Generalised systems where the camera and projector are placed in arbitrary positions have been investigated. Wang et al. [27,28] rearranged the relevant equations to collect terms involving the imaging system characteristics such as projector and camera location and orientation into a number of constants, and fitted for these constants using calibration imaging, without explicitly determining or using the imaging system characteristics such as camera and projector locations and orientations. Mao et al.  generalised the geometry to the case where the projector and camera pupils are neither coplanar nor at the same height from a reference plane.
The system that is described here is generalised in that it allows arbitrary placement of optical components provided that their locations and orientations are known. It further enables the use of multiple mirrors to measure the entire field of view of the projectors, including regions occluded from the direct field of view of the camera, simultaneously in a common coordinate system. This allows the creation of a unified point cloud comprising the camera’s direct field of view and the fields of view visible through any mirrors without the use of point cloud registration.
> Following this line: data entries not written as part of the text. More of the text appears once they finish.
/-- **`P^N = 1`**: shifting `N` times is the identity on a ring of `N` registers. [folklore] -/
theorem shiftMat_pow_N : shiftMat N ^ N = 1 := by
  ext s' s
  rw [shiftMat_pow_apply, shiftR_iterate, Matrix.one_apply]
  have hN : N • (1 : Fin N) = 0 := by simpa using (card_nsmul_eq_zero (x := (1 : Fin N)))
  simp only [hN, sub_zero]

/-- `P^M = 1` whenever `N ∣ M`. [folklore] -/
theorem shiftMat_pow_of_dvd {M : ℕ} (h : N ∣ M) : shiftMat N ^ M = 1 := by
  obtain ⟨k, rfl⟩ := h
  rw [pow_mul, shiftMat_pow_N, one_pow]

/-- **Two transfer steps and one shift make the symmetric two-layer matrix**:
`(Kᵀ)^{2k} Pᵏ = T₂ᵏ` with `T₂ = KᵀK` (`K = KᵀP`, `P` commuting with `Kᵀ`). [folklore] -/
theorem transpose_pow_two_mul_mul_shiftMat_pow (β : ℝ) (k : ℕ) :
    (diagKernel N β)ᵀ ^ (2 * k) * shiftMat N ^ k = diagTwoLayer N β ^ k := by
  induction k with
  | zero => simp
  | succ k ih =>
    have hc : Commute (shiftMat N ^ k) ((diagKernel N β)ᵀ) := (shiftMat_commute β).pow_left k
    have hc2 := hc.mul_right hc
    have hT : diagTwoLayer N β = (diagKernel N β)ᵀ * ((diagKernel N β)ᵀ * shiftMat N) := by
      rw [diagTwoLayer, ← diagKernel_eq_transpose_mul_shiftMat]
    rw [show 2 * (k + 1) = 2 * k + 2 by ring, pow_add, pow_two, pow_succ (shiftMat N) k,
      show (diagKernel N β)ᵀ ^ (2 * k) * ((diagKernel N β)ᵀ * (diagKernel N β)ᵀ) * (shiftMat N ^ k * shiftMat N) =
        (diagKernel N β)ᵀ ^ (2 * k) * ((diagKernel N β)ᵀ * (diagKernel N β)ᵀ * shiftMat N ^ k) * shiftMat N by
          simp only [mul_assoc],
      ← hc2.eq,
      show (diagKernel N β)ᵀ ^ (2 * k) * (shiftMat N ^ k * ((diagKernel N β)ᵀ * (diagKernel N β)ᵀ)) * shiftMat N =
        ((diagKernel N β)ᵀ ^ (2 * k) * shiftMat N ^ k) * ((diagKernel N β)ᵀ * ((diagKernel N β)ᵀ * shiftMat N)) by
          simp only [mul_assoc],
      ih, ← hT, pow_succ]

/-- **`(Kᵀ)^{2M} = T₂^M` whenever `N ∣ M`.** [folklore] -/
theorem transpose_pow_two_mul_of_dvd (β : ℝ) {M : ℕ} (h : N ∣ M) :
    (diagKernel N β)ᵀ ^ (2 * M) = diagTwoLayer N β ^ M := by
  rw [← transpose_pow_two_mul_mul_shiftMat_pow β M, shiftMat_pow_of_dvd h, mul_one]

end Registers

/-! ### Part 4. The in-layer two-point function of the diagonal torus and its limit along the torus -/

section Torus

/-- The **in-layer two-point function of the diagonally wrapped torus**,
`⟨σ_{(0,0)}σ_{(0,n)}⟩_{𝕋_{N,L};β}` (the whole finite vertex set as the volume, zero field; the two
marked sites of layer `0` are the images of the lattice points `(0,0)` and `(-n, n)`). Junk value `0`
for `N = 0` or `L = 0`. [cite: BenettinGallavottiJonaLasinioStella1973, eq. (3.3) (periodic two-point functions)] -/
def diagTorusPair (β : ℝ) (N L n : ℕ) : ℝ :=
  if h : 0 < N ∧ 0 < L then
    haveI : NeZero N := ⟨h.1.ne'⟩
    haveI : NeZero L := ⟨h.2.ne'⟩
    isingTwoPoint (diagGraph N L) Finset.univ β 0 .free ((0 : ZMod L), (0 : ZMod N)) ((0 : ZMod L), ((n : ℕ) : ZMod N))
  else 0

variable {N : ℕ} [NeZero N]

/-- The layer pair observable `R ↦ R(0) R(n)`. [folklore] -/
def layerPairObs (N n : ℕ) [NeZero N] (R : DLayer N) : ℝ := spinAt (0 : ZMod N) R * spinAt ((n : ℕ) : ZMod N) R

/-- The index of `ℤ/Nℤ ≃ Fin N` carrying `n mod N`. [folklore] -/
theorem finEquiv_symm_natCast (n : ℕ) :
    (ZMod.finEquiv N).symm ((n : ℕ) : ZMod N) = ⟨n % N, Nat.mod_lt n (Nat.pos_of_ne_zero (NeZero.ne N))⟩ := by
  obtain ⟨m, rfl⟩ : ∃ m, N = m + 1 := ⟨N - 1, by have := NeZero.ne N; omega⟩
  apply Fin.ext
  change ZMod.val ((n : ℕ) : ZMod (m + 1)) = n % (m + 1)
  exact ZMod.val_natCast (n := m + 1) n

/-- The index of `ℤ/Nℤ ≃ Fin N` carrying `0`. [folklore] -/
theorem finEquiv_symm_zero' : (ZMod.finEquiv N).symm (0 : ZMod N) = ⟨0, Nat.pos_of_ne_zero (NeZero.ne N)⟩ := by
  have h := finEquiv_symm_natCast (N := N) 0
  simp only [Nat.cast_zero, Nat.zero_mod] at h
  exact h

/-- **The layer pair observable is the register pair observable** `rowPairObs` along `ofRow`. [folklore] -/
theorem layerPairObs_ofRow (n : ℕ) (r : Row N) :
    layerPairObs N n (ofRow r) = rowPairObs N n (Nat.pos_of_ne_zero (NeZero.ne N)) r := by
  rw [layerPairObs, rowPairObs, spinAt, spinAt, ofRow, ofRow, finEquiv_symm_zero', finEquiv_symm_natCast]
  rfl

/-- `∑_τ w(τ) g(layer 0 of glue τ)` over the whole torus as a plain configuration sum. [folklore] -/
theorem sum_isingWeight_diag_mul {L : ℕ} [NeZero L] (β : ℝ) (g : DLayer N → ℝ) :
    ∑ τ : ↥(Finset.univ : Finset (DiagSite N L)) → ℤˣ,
        isingWeight (diagGraph N L) Finset.univ β 0 .free τ * g (dlayerOf (glue Finset.univ τ .free) 0) =
      ∑ σ : SpinConfig (DiagSite N L), Real.exp (-β * isingHamiltonian (diagGraph N L) Finset.univ 0 .free σ) * g (dlayerOf σ 0) := by
  classical
  rw [← Equiv.sum_comp (univCfgEquiv (DiagSite N L)).symm]
  refine Finset.sum_congr rfl fun σ _ => ?_
  rw [isingWeight, glue_univ_eq, Equiv.apply_symm_apply]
Once a set of three dimensional points lying on the surface of the object has been collected, it may be necessary to further convert the set of points into a three dimensional surface or volume mesh to enable the use of the data for the desired application. For example, modelling of light transport in tissue can be performed using Finite Element Analysis , which requires a volume mesh.
2.5. Small animal imaging instruments
A diverse set of small animal optical imaging instruments are in use, a number of which include a type of surface capture system. These include photogrammetry [11, 31–34], scanning laser profilometry [10, 35], optical backprojection imaging [9, 36, 37], and structured light methods [35, 38–41]. A number of such systems are commercially available, such as those made by PerkinElmer , Berthold Technologies , and Biospace Labs .
A number of methods have been used to improve the field of view of the optical imaging instruments, including the use of single mirrors to shift cameras’ whole fields of view [31, 33, 38] or allow full angular view of a subject [10, 32]; the use of multiple mirrors to allow simultaneous collection of data [42, 44, 45]; and the use of a rotating stage for the imaging devices or the subject to acquire data from multiple views sequentially [35–37, 39, 40]. However, to the best of our knowledge mirrors have not been used for sinusoidal structured light surface capture.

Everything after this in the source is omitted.